4. Define the cleaning functions

Two operations the user will be able to toggle: normalize column names and remove duplicate rows.

Normalizing column names

import re
import unicodedata

def normalize_column_name(column_name):
    # Convert to string
    column_name = str(column_name)

    # Remove accents
    column_name = unicodedata.normalize("NFKD", column_name)
    column_name = column_name.encode("ascii", "ignore").decode("ascii")

    # Convert to lowercase
    column_name = column_name.lower()

    # Remove extra spaces
    column_name = column_name.strip()

    # Replace special characters with _
    column_name = re.sub(r"[^a-z0-9]+", "_", column_name)

    # Remove _ from start and end
    column_name = column_name.strip("_")

    return column_name

def normalize_column_names(df):
    df = df.copy()
    df.columns = [normalize_column_name(col) for col in df.columns]
    return df

This turns something like "Customer Name (€)" into customer_name.
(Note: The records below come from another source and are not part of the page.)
/-- **The second line of the enstrophy display in the proof of Berselli's Thm 1.1, as a tool.**
Printed (p. 4309): "`½ d/dt‖ω‖² + ν‖∇ω‖² ≤ c₁ (C̄₁/λ) ‖u‖₂‖ω‖₂^{1/2}‖∇ω‖₂^{3/2} +
c₂ (λ/2) ‖u‖₂‖ω‖₂‖u‖_{H⁵} ≤ (C̄₁/λ)^{4/3}‖∇ω‖² + c₄‖u₀‖₂⁴‖ω‖₂² + c₃ (λ/2)‖u‖_{H⁵}‖∇ω‖₂², where
we also used the Poincaré inequality to estimate the last term from the right-hand side." Here,
time-independently, on the unit torus `T^d` (`card d = 3` read through a frame `e`): there are
`c₃, c₄ ≥ 0` (depending on `d` only) such that for every smooth mean-zero divergence-free
`u : T^d → ℝ^d` with vorticity `ω` read in the frame (`ωₖ = W_{k⁺k⁺⁺}(u)`), every `λ > 0`,
`C̄₁ ≥ 0` and `h` with `|h| = λ` such that (4) holds at the pairs `(x, x + heⱼ)`, the stretching
term obeys `∫ ∑ⱼₖ ωⱼ (∂ⱼu)ₖ ωₖ ≤ (C̄₁/λ)^{4/3} ‖∇ω‖₂² + c₄ ‖u‖₂⁴ ‖ω‖₂² + c₃ (λ/2) ‖u‖_{H⁵} ‖∇ω‖₂²`
with `‖∇ω‖₂² = ∫ ∑ⱼ ‖∂ⱼω‖²`, `‖u‖₂⁴ = (∫ ‖u‖²)²`, `‖ω‖₂² = ∫ ‖ω‖²`,
`‖u‖_{H⁵} = (sobolevEnergy 5 u)^{1/2}` — the coefficient `1` on `(C̄₁/λ)^{4/3}‖∇ω‖₂²` and the
exponents `4/3`, `4`, `2` as printed. Deviations (declared): `‖u‖₂` at the same time in place of
the printed `‖u₀‖₂` (the form before the energy inequality `‖u(t)‖₂ ≤ ‖u₀‖₂` is invoked);
`‖u‖_{H⁵}` as in Lemma 3.2; `|ω × ∇ω|` read as `∑ⱼ|ω × ∂ⱼω|` (inherited). A printed
pointwise-in-time inequality, a tool; not a criterion, not a regularity statement. Proof: Lemma
3.2 (`Torus.abs_integral_vorticityStretching_le_of_sixPoint`), Young's inequality with exponents
`4/3` and `4` (`c₁(C̄₁/λ)‖u‖₂‖ω‖₂^{1/2}‖∇ω‖₂^{3/2} ≤ ¾(C̄₁/λ)^{4/3}‖∇ω‖₂² + ¼c₁⁴‖u‖₂⁴‖ω‖₂²`) and
Poincaré's inequality twice (`‖u‖₂‖ω‖₂ ≤ 27√27 ‖∇ω‖₂²`, using `∫|∇u|² = ∫|ω|²`).
[cite: Berselli2023, proof of Thm 1.1, second line of the enstrophy display (p. 4309)] -/
theorem Torus.integral_vorticityStretching_le_of_sixPoint (e : d ≃ Fin 3) :
    ∃ c₃ c₄ : ℝ, 0 ≤ c₃ ∧ 0 ≤ c₄ ∧
      ∀ (u : UnitAddTorus d → EuclideanSpace ℝ d), IsSmooth u → HasZeroMean u → IsDivFree u →
      ∀ (ω : UnitAddTorus d → EuclideanSpace ℝ d),
        (∀ x k, ω x k = torusVorticityTensor u (e.symm (e k + 1)) (e.symm (e k + 2)) x) →
      ∀ (lam C₁ h : ℝ), 0 < lam → 0 ≤ C₁ → |h| = lam →
        (∀ (x : UnitAddTorus d) (j : d),
          Real.sqrt (∑ k, (ω x (e.symm (e k + 1)) *
              ω (x + proj (h • EuclideanSpace.single j (1 : ℝ))) (e.symm (e k + 2)) -
            ω x (e.symm (e k + 2)) *
              ω (x + proj (h • EuclideanSpace.single j (1 : ℝ))) (e.symm (e k + 1))) ^ 2) ≤
            C₁ * ‖ω x‖ * ‖ω (x + proj (h • EuclideanSpace.single j (1 : ℝ)))‖) →
        ∫ x, ∑ j, ∑ k, ω x j * Torus.partialDeriv j u x k * ω x k ≤
          (C₁ / lam) ^ (4 / 3 : ℝ) * (∫ x, ∑ j, ‖Torus.partialDeriv j ω x‖ ^ 2) +
            c₄ * (∫ x, ‖u x‖ ^ 2) ^ 2 * (∫ x, ‖ω x‖ ^ 2) +
            c₃ * (lam / 2) * Real.sqrt (Torus.sobolevEnergy 5 u) *
              (∫ x, ∑ j, ‖Torus.partialDeriv j ω x‖ ^ 2) := by
  obtain ⟨c₁, c₂, hc₁, hc₂, hL⟩ := Torus.abs_integral_vorticityStretching_le_of_sixPoint (d := d) e
  refine ⟨c₂ * (27 * Real.sqrt 27), c₁ ^ 4 / 4, by positivity, by positivity,
    fun u hu hmean hdivu ω hω lam C₁ h hlam hC₁ hh h4 => ?_⟩
  have h32 := hL u hu hmean ω hω lam C₁ h hlam hC₁ hh h4
  set A := Real.sqrt (∫ x, ‖u x‖ ^ 2) with hA
  set L2 := Real.sqrt (∫ x, ‖ω x‖ ^ 2) with hL2
  set G2 := Real.sqrt (∫ x, ∑ j, ‖Torus.partialDeriv j ω x‖ ^ 2) with hG2
  set S := Real.sqrt (Torus.sobolevEnergy 5 u) with hS
  have hA0 : 0 ≤ A := Real.sqrt_nonneg _
  have hL20 : 0 ≤ L2 := Real.sqrt_nonneg _
  have hG20 : 0 ≤ G2 := Real.sqrt_nonneg _
  have hS0 : 0 ≤ S := Real.sqrt_nonneg _
  have hP0 : 0 ≤ C₁ / lam := div_nonneg hC₁ hlam.le
  have hIu : 0 ≤ ∫ x, ‖u x‖ ^ 2 := integral_nonneg fun x => by positivity
  have hIω : 0 ≤ ∫ x, ‖ω x‖ ^ 2 := integral_nonneg fun x => by positivity
  have hIG : 0 ≤ ∫ x, ∑ j, ‖Torus.partialDeriv j ω x‖ ^ 2 :=
    integral_nonneg fun x => Finset.sum_nonneg fun j _ => by positivity
  have hAsq : (∫ x, ‖u x‖ ^ 2) = A ^ 2 := (Real.sq_sqrt hIu).symm
  have hLsq : (∫ x, ‖ω x‖ ^ 2) = L2 ^ 2 := (Real.sq_sqrt hIω).symm
  have hGsq : (∫ x, ∑ j, ‖Torus.partialDeriv j ω x‖ ^ 2) = G2 ^ 2 := (Real.sq_sqrt hIG).symm
  -- Young `4/3`–`4` on the first term: `x = (C̄₁/λ)^{1/3} ‖∇ω‖₂^{1/2}`, `b = c₁ ‖u‖₂ ‖ω‖₂^{1/2}`
  obtain ⟨hx3, hx4⟩ := Berselli2023.rpow_third_mul_sqrt_pow hP0 hG20
  have hb4 : (c₁ * A * L2 ^ (1 / 2 : ℝ)) ^ 4 = c₁ ^ 4 * A ^ 4 * L2 ^ 2 := by
    rw [mul_pow, mul_pow, ← Real.rpow_natCast (L2 ^ (1 / 2 : ℝ)) 4, ← Real.rpow_mul hL20]
    norm_num
  have hY := Berselli2023.pow_three_mul_le ((C₁ / lam) ^ (1 / 3 : ℝ) * G2 ^ (1 / 2 : ℝ))
    (c₁ * A * L2 ^ (1 / 2 : ℝ)) (by positivity) (by positivity)
  rw [hx3, hx4, hb4] at hY
  have hT1 : c₁ * (C₁ / lam) * A * L2 ^ (1 / 2 : ℝ) * G2 ^ (3 / 2 : ℝ) ≤
      (C₁ / lam) ^ (4 / 3 : ℝ) * G2 ^ 2 + c₁ ^ 4 / 4 * A ^ 4 * L2 ^ 2 := by
    have e1 : c₁ * (C₁ / lam) * A * L2 ^ (1 / 2 : ℝ) * G2 ^ (3 / 2 : ℝ) =
        (C₁ / lam) * G2 ^ (3 / 2 : ℝ) * (c₁ * A * L2 ^ (1 / 2 : ℝ)) := by ring
    rw [e1]
    linarith
  -- Poincaré twice on the second term
  have hT2 : c₂ * (lam / 2) * A * L2 * S ≤ c₂ * (27 * Real.sqrt 27) * (lam / 2) * S * G2 ^ 2 := by
    have hP := Berselli2023.sqrt_mul_sqrt_le_gradNormSq e hu hmean hdivu hω
    rw [← hA, ← hL2, hGsq] at hP
    have := mul_le_mul_of_nonneg_left hP (by positivity : (0 : ℝ) ≤ c₂ * (lam / 2) * S)
    calc c₂ * (lam / 2) * A * L2 * S = c₂ * (lam / 2) * S * (A * L2) := by ring
      _ ≤ c₂ * (lam / 2) * S * (27 * Real.sqrt 27 * G2 ^ 2) := this
      _ = _ := by ring
  rw [hAsq, hLsq, hGsq]
  calc ∫ x, ∑ j, ∑ k, ω x j * Torus.partialDeriv j u x k * ω x k
      ≤ |∫ x, ∑ j, ∑ k, ω x j * Torus.partialDeriv j u x k * ω x k| := le_abs_self _
    _ ≤ c₁ * (C₁ / lam) * A * L2 ^ (1 / 2 : ℝ) * G2 ^ (3 / 2 : ℝ) +
          c₂ * (lam / 2) * A * L2 * S := h32
    _ ≤ (C₁ / lam) ^ (4 / 3 : ℝ) * G2 ^ 2 + c₁ ^ 4 / 4 * A ^ 4 * L2 ^ 2 +
          c₂ * (27 * Real.sqrt 27) * (lam / 2) * S * G2 ^ 2 := add_le_add hT1 hT2
    _ = (C₁ / lam) ^ (4 / 3 : ℝ) * G2 ^ 2 + c₁ ^ 4 / 4 * (A ^ 2) ^ 2 * L2 ^ 2 +
          c₂ * (27 * Real.sqrt 27) * (lam / 2) * S * G2 ^ 2 := by ring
Useful when the Excel file was filled out by hand and column headers contain accents, mixed casing, or punctuation that breaks downstream code.
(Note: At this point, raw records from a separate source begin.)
import Mathlib
import Summits.Schanuel.Schanuel.Theses.RigidCore
import Literature.NumberTheory.Transcendental.BakerCoefficientForm
import Literature.NumberTheory.Transcendental.OneMotiveToricProofs

/-!
# Calibration C19 of line `sector-split`: the first layer of the log-free core is log-free (Baker)

Support file for crux `stmt-Schanuel-0970`
(`Summit.Schanuel.Schanuel.Theses.RigidCore.SchanuelOnLogFreeCore`, "(R)": Schanuel's statement for
`ℚ`-linearly independent tuples from the log-free core `C_EA`).  It lands the registered stub
`stub_bakerLayerOne` — calibration C19 of line `sector-split`, UNCONDITIONAL — of the line's
skeleton (`Cruxes/SchanuelOnLogFreeCore/Lines/sector_split.lean`):

* `stub_bakerLayerOne` — for algebraic `α, β ∈ ℂ`, if `e^{α + β·2πi}` is algebraic then `α = 0` and
  `β ∈ ℚ`.  Equivalently, the first layer `E = ℚ̄ ⊕ ℚ̄·2πi` of the core meets `exp⁻¹(ℚ̄)` exactly in
  `ℚ·2πi`.  It contains Hermite–Lindemann (`β = 0`: `e^α` is transcendental for algebraic `α ≠ 0`)
  and Gel'fond–Schneider at the base `1` (`α = 0`: `e^{2πiβ}` is transcendental for `β ∈ ℚ̄ ∖ ℚ`).
* `BakerLayerOne.exp_transcendental_of_layerOne` — the contrapositive: `e^{α + β·2πi}` is
  transcendental for algebraic `α, β` with `α ≠ 0` or `β ∉ ℚ`.

## Proof

Put `τ = 2πi` and `u = α + β τ`; `e^τ = 1` and `e^u` are algebraic.  If the pair `(τ, u)` is
`ℚ`-linearly independent, Baker's Theorem 2.1 in coefficient form
(`Literature.NumberTheory.Transcendental.baker_coeff_eq_zero`, PROVED in the tree over
`baker_holds`) kills the relation `(-α) + (-β)·τ + 1·u = 0` with algebraic coefficients, whose
coefficient at `u` is `1 ≠ 0` — contradiction (`BakerLayerOne.not_linearIndependent`).  Otherwise
`u = q τ` with `q ∈ ℚ` (`τ ≠ 0`, `LinearIndependent.pair_iff'`), so `α = (q - β) τ`; if `q ≠ β`
then `τ = α / (q - β)` is algebraic, contradicting the transcendence of `2πi`
(`Literature.NumberTheory.Transcendental.transcendental_two_pi_I`, Lindemann 1882); hence
`β = q ∈ ℚ` and `α = 0` (`BakerLayerOne.eq_of_rat_mul`).

Sources: A. Baker, *Transcendental Number Theory* (Cambridge Univ. Press, 1975), Ch. 2, Theorem 2.1
— in the tree as the PROVED `Literature.NumberTheory.Transcendental.baker_holds` /
`baker_coeff_eq_zero`; the transcendence of `2πi` (Lindemann 1882) is the tree's
`Literature.NumberTheory.Transcendental.transcendental_two_pi_I`; otherwise Mathlib only.  Nothing
about `C_EA` is used: this is a pure transcendence statement.
-/

noncomputable section

open Complex
open Literature.NumberTheory.Transcendental (baker_coeff_eq_zero transcendental_two_pi_I)

namespace Summit.Schanuel.Schanuel.Theorems.RigidCore

namespace BakerLayerOne

/-- `e^{2πi} = 1` is algebraic. -/
theorem isAlgebraic_exp_two_pi_I : IsAlgebraic ℚ (cexp (2 * ↑Real.pi * I)) := by
  rw [Complex.exp_two_pi_mul_I]
  exact isAlgebraic_one

/-- **Independent case** (Baker).  For algebraic `α, β` with `e^{α + β·2πi}` algebraic, the pair
`(2πi, α + β·2πi)` of logarithms of algebraic numbers is NOT `ℚ`-linearly independent: otherwise
Baker's Theorem 2.1 in coefficient form (`baker_coeff_eq_zero`) kills the algebraic relation
`(-α) + (-β)·2πi + 1·(α + β·2πi) = 0`, whose last coefficient is `1 ≠ 0`.
[cite: BakerTNT1975, Ch. 2 Thm 2.1] -/
theorem not_linearIndependent {α β : ℂ} (hα : IsAlgebraic ℚ α) (hβ : IsAlgebraic ℚ β)
    (hexp : IsAlgebraic ℚ (cexp (α + β * (2 * ↑Real.pi * I)))) :
    ¬ LinearIndependent ℚ ![2 * ↑Real.pi * I, α + β * (2 * ↑Real.pi * I)] := by
  intro hli
  have halg : ∀ i, IsAlgebraic ℚ (cexp (![2 * ↑Real.pi * I, α + β * (2 * ↑Real.pi * I)] i)) := by
    intro i
    fin_cases i
    · exact isAlgebraic_exp_two_pi_I
    · exact hexp
  have hcoef : ∀ i, IsAlgebraic ℚ (![-β, 1] i : ℂ) := by
    intro i
    fin_cases i
    · exact hβ.neg
    · exact isAlgebraic_one
  have hrel :
      -α + ∑ i, (![-β, 1] i : ℂ) * ![2 * ↑Real.pi * I, α + β * (2 * ↑Real.pi * I)] i = 0 := by
    simp only [Fin.sum_univ_two, Matrix.cons_val_zero, Matrix.cons_val_one]
    ring
  have hB := baker_coeff_eq_zero _ halg hli hα.neg hcoef hrel
  simpa using hB.2 1

/-- **Dependent case** (Lindemann).  If `q·2πi = α + β·2πi` with `q ∈ ℚ` and `α, β` algebraic, then
`α = 0` and `β = q`: otherwise `q - β ≠ 0` and `2πi = α / (q - β)` would be algebraic, contradicting
`transcendental_two_pi_I`. -/
theorem eq_of_rat_mul {α β : ℂ} {q : ℚ} (hα : IsAlgebraic ℚ α) (hβ : IsAlgebraic ℚ β)
    (hq : (q : ℂ) * (2 * ↑Real.pi * I) = α + β * (2 * ↑Real.pi * I)) :
    α = 0 ∧ β = q := by
  by_cases hqβ : (q : ℂ) - β = 0
  · exact ⟨by linear_combination -hq + (2 * ↑Real.pi * I) * hqβ, by linear_combination -hqβ⟩
  · exfalso
    refine transcendental_two_pi_I ?_
    have e : (2 * ↑Real.pi * I : ℂ) = α * ((q : ℂ) - β)⁻¹ := by
      rw [eq_mul_inv_iff_mul_eq₀ hqβ]
      linear_combination hq
    rw [e]
    exact hα.mul ((isAlgebraic_rat ℚ q).sub hβ).inv

end BakerLayerOne

/-- **C19 `stub_bakerLayerOne`: the first layer of the log-free core is log-free** (registered stub
of line `sector-split`, crux stmt-Schanuel-0970; UNCONDITIONAL).  For algebraic `α, β ∈ ℂ`, if
`e^{α + β·2πi}` is algebraic then `α = 0` and `β ∈ ℚ`: the layer `ℚ̄ ⊕ ℚ̄·2πi` meets `exp⁻¹(ℚ̄)`
exactly in `ℚ·2πi`.  Baker's Theorem 2.1 (`baker_coeff_eq_zero`, over the tree's PROVED
`baker_holds`) at the logarithms `(2πi, α + β·2πi)` excludes their `ℚ`-independence
(`BakerLayerOne.not_linearIndependent`); a rational dependence `α + β·2πi = q·2πi` forces `β = q`,
`α = 0` by the transcendence of `2πi` (`BakerLayerOne.eq_of_rat_mul`).
[cite: BakerTNT1975, Ch. 2 Thm 2.1] -/
theorem stub_bakerLayerOne :
    ∀ α β : ℂ, IsAlgebraic ℚ α → IsAlgebraic ℚ β →
      IsAlgebraic ℚ (Complex.exp (α + β * (2 * ↑Real.pi * Complex.I))) →
      α = 0 ∧ β ∈ Set.range ((↑) : ℚ → ℂ) := by
  intro α β hα hβ hexp
  have hdep := BakerLayerOne.not_linearIndependent hα hβ hexp
  rw [LinearIndependent.pair_iff' Complex.two_pi_I_ne_zero] at hdep
  push Not at hdep
  obtain ⟨q, hq⟩ := hdep
  rw [Rat.smul_def] at hq
  obtain ⟨h0, hβq⟩ := BakerLayerOne.eq_of_rat_mul hα hβ hq
  exact ⟨h0, q, hβq.symm⟩

namespace BakerLayerOne

/-- Contrapositive of `stub_bakerLayerOne`: for algebraic `α, β` with `α ≠ 0` or `β ∉ ℚ`, the number
`e^{α + β·2πi}` is transcendental — Hermite–Lindemann (`β = 0`) and Gel'fond–Schneider at the base
`1` (`α = 0`) in one statement. [cite: BakerTNT1975, Ch. 2 Thm 2.1] -/
theorem exp_transcendental_of_layerOne {α β : ℂ} (hα : IsAlgebraic ℚ α) (hβ : IsAlgebraic ℚ β)
    (h : α ≠ 0 ∨ β ∉ Set.range ((↑) : ℚ → ℂ)) :
    Transcendental ℚ (Complex.exp (α + β * (2 * ↑Real.pi * Complex.I))) := by
  intro hexp
  obtain ⟨h0, hβq⟩ := stub_bakerLayerOne α β hα hβ hexp
  exact h.elim (fun hα0 => hα0 h0) (fun hβ' => hβ' hβq)

end BakerLayerOne

end Summit.Schanuel.Schanuel.Theorems.RigidCore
We will also reuse normalize_column_name later for the downloaded filename, so that sheet names with spaces or special characters don’t end up in the CSV name.

Removing duplicate rows

def remove_duplicate_rows(df):
    df_clean = df.copy()
    df_clean = df_clean.drop_duplicates()
    return df_clean

Straightforward pandas — nothing unusual here.

5. Read the Excel file and collect per-sheet stats

if file.name is not None:
    import pandas as pd
    from io import BytesIO
    data = BytesIO(file.value)
    excel = pd.ExcelFile(data)
    sheet_names = excel.sheet_names
    sheets_info = []
    df_list = []
    ready_df = []

    for sheet_name in excel.sheet_names:
        df = pd.read_excel(data, sheet_name=sheet_name)
        df_list.append(df)
        ready_df.append(df)
        rows = df.shape[0]
        columns = df.shape[1]
        empty_cells = df.isna().sum().sum()
        duplicate_rows = df.duplicated().sum()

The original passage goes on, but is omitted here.